*** Data listing ***
include hgal halt hnondeg hsum hiso hiso' in
/-- **Kummer at `v` ⟺ e-torsion-Kummer at `v`**, for classes Kummer away from `v`: under the hypotheses of
`map_compl_localization_mem_kummer_of_mem_kummerOutside`, for `x ∈ kummerOutside W (p^k) {v}`:
`loc_v x ∈ 𝓛_v ↔ H¹(eN)(loc_v x) ∈ N^E_v := ker(H¹(K_v, E[p^k]) → H¹(K_v, E[p^∞]))`. (`→`: by (hα) the e-component of a Kummer class is
the class of a rational TORSION point, which dies in `H¹(K_v, E[p^∞])` — X11b `map_torsion_localKummerMap_eq_ker_map_primaryInclusion`; `←`:
`loc_v x = H¹(eN) loc_v x + H¹(eN′) loc_v x` with `N^E_v ⊆ 𝓛_v` (X11b `ker_map_primaryInclusion_le_kummerLocalConditionAt`) and §2.)
[cite: MilneADT2006, Ch. I, Lemma 6.15] [cite: JetchevSkinnerWan2017, §3.3.1] -/
theorem localization_mem_kummer_iff_of_mem_kummerOutside (hinv : Injective (inv (Sum.inr v)))
    (hPT : inv.SumLocalTermEqZero)
    (hEuler : Nat.card (galoisCohomology ((W.torsionGaloisModule ((p ^ k : ℕ) : ℤ)).toLocal (Sum.inr v)) 1) =
      (Nat.card (nsmulAddMonoidHom (p ^ k) : (W.baseChange (v.adicCompletion K)).toAffine.Point →+ _).ker *
        Nat.card (v.adicCompletionIntegers K ⧸ Ideal.span {((p ^ k : ℕ) : v.adicCompletionIntegers K)})) ^ 2)
    (hα : ∀ c ∈ W.kummerSelmerStructure ((p ^ k : ℕ) : ℤ) (Sum.inr v), ∃ P : W.toAffine.Point, IsOfFinAddOrder P ∧
      galoisCohomology.map (eN.restrictField (Place.Completion (Sum.inr v : Place K))) 1 c =
        galoisCohomology.localization (W.torsionGaloisModule ((p ^ k : ℕ) : ℤ)) (Sum.inr v) 1
          (kummerMapTorsion W ((p ^ k : ℕ) : ℤ) (W.zsmul_geomPoints_surjective_holds (NeZero.ne _)) P))
    {x : galoisCohomology (W.torsionGaloisModule ((p ^ k : ℕ) : ℤ)) 1} (hx : x ∈ kummerOutside W (p ^ k) {Sum.inr v}) :
    galoisCohomology.localization (W.torsionGaloisModule ((p ^ k : ℕ) : ℤ)) (Sum.inr v) 1 x ∈
        W.kummerSelmerStructure ((p ^ k : ℕ) : ℤ) (Sum.inr v) ↔
      galoisCohomology.map (eN.restrictField (Place.Completion (Sum.inr v : Place K))) 1
          (galoisCohomology.localization (W.torsionGaloisModule ((p ^ k : ℕ) : ℤ)) (Sum.inr v) 1 x) ∈
        (galoisCohomology.map ((Levels.primaryInclusion W p k).restrictField (Place.Completion (Sum.inr v : Place K))) 1).ker := by
  set F := Place.Completion (Sum.inr v : Place K) with hF
  haveI : CharZero F := charZero_placeCompletion (K := K) (Sum.inr v)
  have hne : ((p ^ k : ℕ) : ℤ) ≠ 0 := NeZero.ne _
  constructor
  · intro h
    obtain ⟨P, hPtors, hP⟩ := hα _ h
    rw [hP]
    -- the Kummer class of a rational torsion point dies in `H¹(K_v, E[p^∞])`
    have hmem : galoisCohomology.localization (W.torsionGaloisModule ((p ^ k : ℕ) : ℤ)) (Sum.inr v) 1
        (kummerMapTorsion W ((p ^ k : ℕ) : ℤ) (W.zsmul_geomPoints_surjective_holds hne) P) ∈
        (AddCommGroup.torsion (W.baseChange F).toAffine.Point).map (W.localKummerMap F hne) := by
      change galoisCohomology.res (W.torsionGaloisModule ((p ^ k : ℕ) : ℤ)) F 1 _ ∈ _
      rw [KummerIndex.res_kummerMapTorsion_eq_localKummerMap W F hne]
      exact ⟨_, (AddCommGroup.mem_torsion _).mpr ((Affine.Point.baseChange (W' := W) K F).isOfFinAddOrder hPtors), rfl⟩
    rw [LevelKummer.map_torsion_localKummerMap_eq_ker_map_primaryInclusion W p k F hne] at hmem
    exact hmem
  · intro h
    have hsplit := map_restrictField_add_map_restrictField_eq W p k F eN eN' hsum
      (galoisCohomology.localization (W.torsionGaloisModule ((p ^ k : ℕ) : ℤ)) (Sum.inr v) 1 x)
    rw [← hsplit]
    refine AddSubgroup.add_mem _ ?_
      (map_compl_localization_mem_kummer_of_mem_kummerOutside W p k e hμ hadd₁ hadd₂ hgal halt hnondeg inv v eN eN'
        hsum hiso hiso' hinv hPT hEuler hα hx)
    have hle := LevelKummer.ker_map_primaryInclusion_le_kummerLocalConditionAt W p k F
    exact hle h

end Vanishing

/-! ## §3. `[KO_v : Sel]` counts the e-component of the singular image at `v` -/

section Count

include hgal halt hnondeg hsum hiso hiso' in
/-- **`Sel^{(p^k)}(E/K) = KO_v ⊓ ker(ι_* ∘ H¹(eN) ∘ loc_v)`**: a class Kummer away from `v` is Selmer iff the e-component of its localisation at `v`
dies in `H¹(K_v, E[p^∞])` (§2 + X11b `selmerGroup_eq_comap_inf_kummerOutside`). [cite: MilneADT2006, Ch. I, Lemma 6.15] -/
theorem selmerGroup_eq_kummerOutside_inf_ker (hinv : Injective (inv (Sum.inr v)))
    (hPT : inv.SumLocalTermEqZero)
    (hEuler : Nat.card (galoisCohomology ((W.torsionGaloisModule ((p ^ k : ℕ) : ℤ)).toLocal (Sum.inr v)) 1) =
      (Nat.card (nsmulAddMonoidHom (p ^ k) : (W.baseChange (v.adicCompletion K)).toAffine.Point →+ _).ker *
        Nat.card (v.adicCompletionIntegers K ⧸ Ideal.span {((p ^ k : ℕ) : v.adicCompletionIntegers K)})) ^ 2)
    (hα : ∀ c ∈ W.kummerSelmerStructure ((p ^ k : ℕ) : ℤ) (Sum.inr v), ∃ P : W.toAffine.Point, IsOfFinAddOrder P ∧
      galoisCohomology.map (eN.restrictField (Place.Completion (Sum.inr v : Place K))) 1 c =
        galoisCohomology.localization (W.torsionGaloisModule ((p ^ k : ℕ) : ℤ)) (Sum.inr v) 1
          (kummerMapTorsion W ((p ^ k : ℕ) : ℤ) (W.zsmul_geomPoints_surjective_holds (NeZero.ne _)) P)) :
    W.selmerGroup ((p ^ k : ℕ) : ℤ) = kummerOutside W (p ^ k) {Sum.inr v} ⊓
      ((galoisCohomology.map ((Levels.primaryInclusion W p k).restrictField (Place.Completion (Sum.inr v : Place K))) 1).comp
        ((galoisCohomology.map (eN.restrictField (Place.Completion (Sum.inr v : Place K))) 1).comp
          (galoisCohomology.localization (W.torsionGaloisModule ((p ^ k : ℕ) : ℤ)) (Sum.inr v) 1))).ker := by
  rw [KummerPT.selmerGroup_eq_comap_inf_kummerOutside W p k v]
  apply le_antisymm
  · intro x hx
    have h1 := (AddSubgroup.mem_inf.mp hx).1
    have h2 := (AddSubgroup.mem_inf.mp hx).2
    refine AddSubgroup.mem_inf.mpr ⟨h2, AddMonoidHom.mem_ker.mpr ?_⟩
    exact AddMonoidHom.mem_ker.mp ((localization_mem_kummer_iff_of_mem_kummerOutside W p k e hμ hadd₁ hadd₂ hgal halt
      hnondeg inv v eN eN' hsum hiso hiso' hinv hPT hEuler hα h2).mp (AddSubgroup.mem_comap.mp h1))
  · intro x hx
    have h2 := (AddSubgroup.mem_inf.mp hx).1
    have h1 := AddMonoidHom.mem_ker.mp (AddSubgroup.mem_inf.mp hx).2
    exact AddSubgroup.mem_inf.mpr ⟨AddSubgroup.mem_comap.mpr
      ((localization_mem_kummer_iff_of_mem_kummerOutside W p k e hμ hadd₁ hadd₂ hgal halt hnondeg inv v eN eN'
        hsum hiso hiso' hinv hPT hEuler hα h2).mpr (AddMonoidHom.mem_ker.mpr h1)), h2⟩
*** End of Data listing ***
Work item: Scan the material above. Extract every line in which the word "hgal" occurs.

Reply:
include hgal halt hnondeg hsum hiso hiso' in
      (map_compl_localization_mem_kummer_of_mem_kummerOutside W p k e hμ hadd₁ hadd₂ hgal halt hnondeg inv v eN eN'
include hgal halt hnondeg hsum hiso hiso' in
    exact AddMonoidHom.mem_ker.mp ((localization_mem_kummer_iff_of_mem_kummerOutside W p k e hμ hadd₁ hadd₂ hgal halt
      ((localization_mem_kummer_iff_of_mem_kummerOutside W p k e hμ hadd₁ hadd₂ hgal halt hnondeg inv v eN eN'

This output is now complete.